WACKER is in close contact with its suppliers of chemical substances. We refer to our data when verifying the registration status and, where necessary, request information to ensure that we use only REACH-compliant raw materials.

Within Europe, companies that market hazardous substances have had to supply the European reporting system with extensive information for the EU’s poison control centers since January 2021. WACKER has set up an automatic notification tool and registered notifications to ECHA’s PCN (Poison Centre Notification) portal.

Plant safety

It is important to us that WACKER strives to continuously operate its plants and processes in a way that does not jeopardize people and the environment by releasing emissions and critical substances into the air and water.

We operate a groupwide process safety management system that covers occupational safety, plant safety and crisis management. Our process safety management in the year under review continued to focus on prevention.

Nevertheless, safety-critical incidents cannot be avoided completely. If a loss event occurs, emergency response plans govern cooperation between internal and external task forces and the authorities at every WACKER site.

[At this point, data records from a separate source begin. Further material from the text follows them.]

omit [BorelSpace (GL (Fin 3) ℂ)] [BorelSpace (arch (↥(maximalRealSubfield L)) L (IsCMField.complexConj L) 3 (Matrix.diagonal α))] in
include hγH in
open scoped Classical in
/-- **(M3-link) — THE ONE-SIDED LIMITS OF `2 sin ψ · (Δ″-side)` AT THE `H`-WALL FROM THE PARTNERS' ONE-SIDED LIMITS.**  Base `z` with `z_{w,0} = z_{w,2}` (no regularity needed: pure algebra on the limits),
`μ|_{𝔸_{L⁺}^×} = ω`; if `g_ρ(ψ) = 2 sin ψ·∫_{G′_∞} Θ(↑↑(g·t(z^ψ∘ρ)·g⁻¹)) dν_∞ → Jp_ρ` (`ψ → 0+`) and `→ Jm_ρ` (`ψ → 0−`) for every `ρ`, then
`G(ψ) = 2 sin ψ · Σ_ρ Δ″(γ_H(z^ψ), t(z^ψ∘ρ))·∫…  → (τ(γ_H z)·D_{G∕H,∞}(γ_H z)) · Σ_ρ K_ρ Jp_ρ` (`0+`), resp. `… Σ_ρ K_ρ Jm_ρ` (`0−`), `K_ρ = Π_v sgn(re σ_v α_{ρ_v⁻¹1})·η_v`.
[cite: Rogawski1990, §8.2 pp. 122–124; §4.9 p. 55] [cite: Shelstad1979, §4] [cite: Varadarajan1989, §6.4 Thm 18, Thm 20, Thm 22] -/
theorem tendsto_two_sin_mul_sum_archExplicitDelta_mul_integral_splitCurve_hWall_of_tendsto
    (νw : ∀ v : {w : InfinitePlace L // IsComplex w}, Measure (archLocal L 3 (Matrix.diagonal α) v)) [∀ v, (νw v).IsHaarMeasure]
    (hμω : ∀ x : ideleGroup ↥(maximalRealSubfield L), μ (AdeleRing.ideleBaseChange (↥(maximalRealSubfield L)) L x) = quadraticHeckeCharCM L x)
    (Θ : Matrix (Fin 3) (Fin 3) (mixedSpace L) → ℂ)
    (z : {w : InfinitePlace L // IsComplex w} → Fin 3 → Circle) (h02 : z w 0 = z w 2)
    (Jp Jm : ({w : InfinitePlace L // IsComplex w} → Perm (Fin 3)) → ℂ)
    (hJp : ∀ ρ : {w : InfinitePlace L // IsComplex w} → Perm (Fin 3), Tendsto (fun ψ : ℝ => (2 * Real.sin ψ : ℂ) *
          ∫ g, Θ (((g * archDiagTorus L 3 α (fun v => Function.update z w (fun i => z w i * Circle.exp (![(1 : ℝ), 0, -1] i * ψ)) v ∘ ⇑(ρ v)) * g⁻¹ :
            arch (↥(maximalRealSubfield L)) L (IsCMField.complexConj L) 3 (Matrix.diagonal α)) : GL (Fin 3) (mixedSpace L)) : Matrix (Fin 3) (Fin 3) (mixedSpace L))
            ∂((Measure.pi νw).map (archPiEquivCM 3 L (Matrix.diagonal α)).symm)) (𝓝[>] 0) (𝓝 (Jp ρ)))
    (hJm : ∀ ρ : {w : InfinitePlace L // IsComplex w} → Perm (Fin 3), Tendsto (fun ψ : ℝ => (2 * Real.sin ψ : ℂ) *
          ∫ g, Θ (((g * archDiagTorus L 3 α (fun v => Function.update z w (fun i => z w i * Circle.exp (![(1 : ℝ), 0, -1] i * ψ)) v ∘ ⇑(ρ v)) * g⁻¹ :
            arch (↥(maximalRealSubfield L)) L (IsCMField.complexConj L) 3 (Matrix.diagonal α)) : GL (Fin 3) (mixedSpace L)) : Matrix (Fin 3) (Fin 3) (mixedSpace L))
            ∂((Measure.pi νw).map (archPiEquivCM 3 L (Matrix.diagonal α)).symm)) (𝓝[<] 0) (𝓝 (Jm ρ))) :
    Tendsto (fun ψ : ℝ => (2 * Real.sin ψ : ℂ) * ∑ ρ : {w : InfinitePlace L // IsComplex w} → Perm (Fin 3),
          archExplicitDelta L (Matrix.diagonal α) (γH fun v => Function.update z w (fun i => z w i * Circle.exp (![(1 : ℝ), 0, -1] i * ψ)) v) μ (archDiagTorus L 3 α fun v => Function.update z w (fun i => z w i * Circle.exp (![(1 : ℝ), 0, -1] i * ψ)) v ∘ ⇑(ρ v)) *
            ∫ g, Θ (((g * archDiagTorus L 3 α (fun v => Function.update z w (fun i => z w i * Circle.exp (![(1 : ℝ), 0, -1] i * ψ)) v ∘ ⇑(ρ v)) * g⁻¹ :
              arch (↥(maximalRealSubfield L)) L (IsCMField.complexConj L) 3 (Matrix.diagonal α)) : GL (Fin 3) (mixedSpace L)) : Matrix (Fin 3) (Fin 3) (mixedSpace L))
              ∂((Measure.pi νw).map (archPiEquivCM 3 L (Matrix.diagonal α)).symm)) (𝓝[>] 0)
        (𝓝 ((archTau L (γH z) μ * (archWeylRatio L (γH z) : ℂ)) * ∑ ρ : {w : InfinitePlace L // IsComplex w} → Perm (Fin 3), ((∏ v : {w : InfinitePlace L // IsComplex w}, ((SignType.sign ((v.1.embedding (α ((ρ v).symm 1))).re) : ℤ) * archMajoritySign L (Matrix.diagonal α) v) : ℤ) : ℂ) * Jp ρ)) ∧
      Tendsto (fun ψ : ℝ => (2 * Real.sin ψ : ℂ) * ∑ ρ : {w : InfinitePlace L // IsComplex w} → Perm (Fin 3),
          archExplicitDelta L (Matrix.diagonal α) (γH fun v => Function.update z w (fun i => z w i * Circle.exp (![(1 : ℝ), 0, -1] i * ψ)) v) μ (archDiagTorus L 3 α fun v => Function.update z w (fun i => z w i * Circle.exp (![(1 : ℝ), 0, -1] i * ψ)) v ∘ ⇑(ρ v)) *
            ∫ g, Θ (((g * archDiagTorus L 3 α (fun v => Function.update z w (fun i => z w i * Circle.exp (![(1 : ℝ), 0, -1] i * ψ)) v ∘ ⇑(ρ v)) * g⁻¹ :
              arch (↥(maximalRealSubfield L)) L (IsCMField.complexConj L) 3 (Matrix.diagonal α)) : GL (Fin 3) (mixedSpace L)) : Matrix (Fin 3) (Fin 3) (mixedSpace L))
              ∂((Measure.pi νw).map (archPiEquivCM 3 L (Matrix.diagonal α)).symm)) (𝓝[<] 0)
        (𝓝 ((archTau L (γH z) μ * (archWeylRatio L (γH z) : ℂ)) * ∑ ρ : {w : InfinitePlace L // IsComplex w} → Perm (Fin 3), ((∏ v : {w : InfinitePlace L // IsComplex w}, ((SignType.sign ((v.1.embedding (α ((ρ v).symm 1))).re) : ℤ) * archMajoritySign L (Matrix.diagonal α) v) : ℤ) : ℂ) * Jm ρ)) :=
  tendsto_two_sin_mul_sum_archExplicitDelta_mul_integral_splitCurve_hWall_of_tendsto_aux L α w γH hγH μ νw hμω Θ z h02 _ rfl Jp Jm hJp hJm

To be able to guarantee the safety of our plants in the long term, we first identify and assess hazards systematically and review them on a regular basis. We analyze the energy generated in our processes (e.g. pressure, heat) and the influence that any individual errors may have on an incident chain through to incidents or accidents. We then define protective measures according to our analysis findings in order to avoid any unwanted incidents.

We record all health- and safety-related and environmentally relevant incidents in good time in our groupwide environmental-data management system and assess them. Systematically working through incidents and establishing relevant actions is intended to avoid similar incidents going forward. We use incident notifications highlighting inter-departmental or cross-site learning positives to brief our corporate units with similar hazard potential and, where applicable, introduce any improvement measures. The Group Coordinator for Safety is responsible for monitoring throughout the Group.

As part of our Safety Culture@WACKER initiative, which we launched in the year under review, we work on raising safety awareness among all our employees, thus increasing the level of occupational and process safety in the long term.

Transport safety

WACKER continuously works to ensure that it is transporting its products safely. This is especially the case when it comes to dangerous goods and critical substances.

All sites at which WACKER operates production facilities and from which it ships goods must adhere to local and international transportation regulations as well as WACKER’s high safety standards. An essential aspect of transport safety relates to our personnel, who are well trained both in handling dangerous goods and securing loads.

We also have high safety expectations of our logistics service providers; such expectations are laid down in contractual agreements with them and in a comprehensive requirements profile alongside the legislation that they must comply with. If a contractual partner deviates from our requirements, we issue complaints and require corrective action to ensure a continuous improvement process.

For products with high hazard potential, we use packaging and tanks that meet the highest quality standards. In the period under review, no reportable transport incidents involving dangerous goods were recorded.

In monitoring distribution of our products, we also record transport incidents not involving dangerous goods and any that do not have a negative impact on people and the environment. These incidents are used as a key criterion in our annual assessment of our logistics service providers.

Upstream value chain

We address the upstream value chain in our environmental provisions governing emissions and critical substances; we have anchored these provisions in our general terms and conditions and our Supplier Code of Conduct. Further details can be found under ESRS 2 – General Disclosures.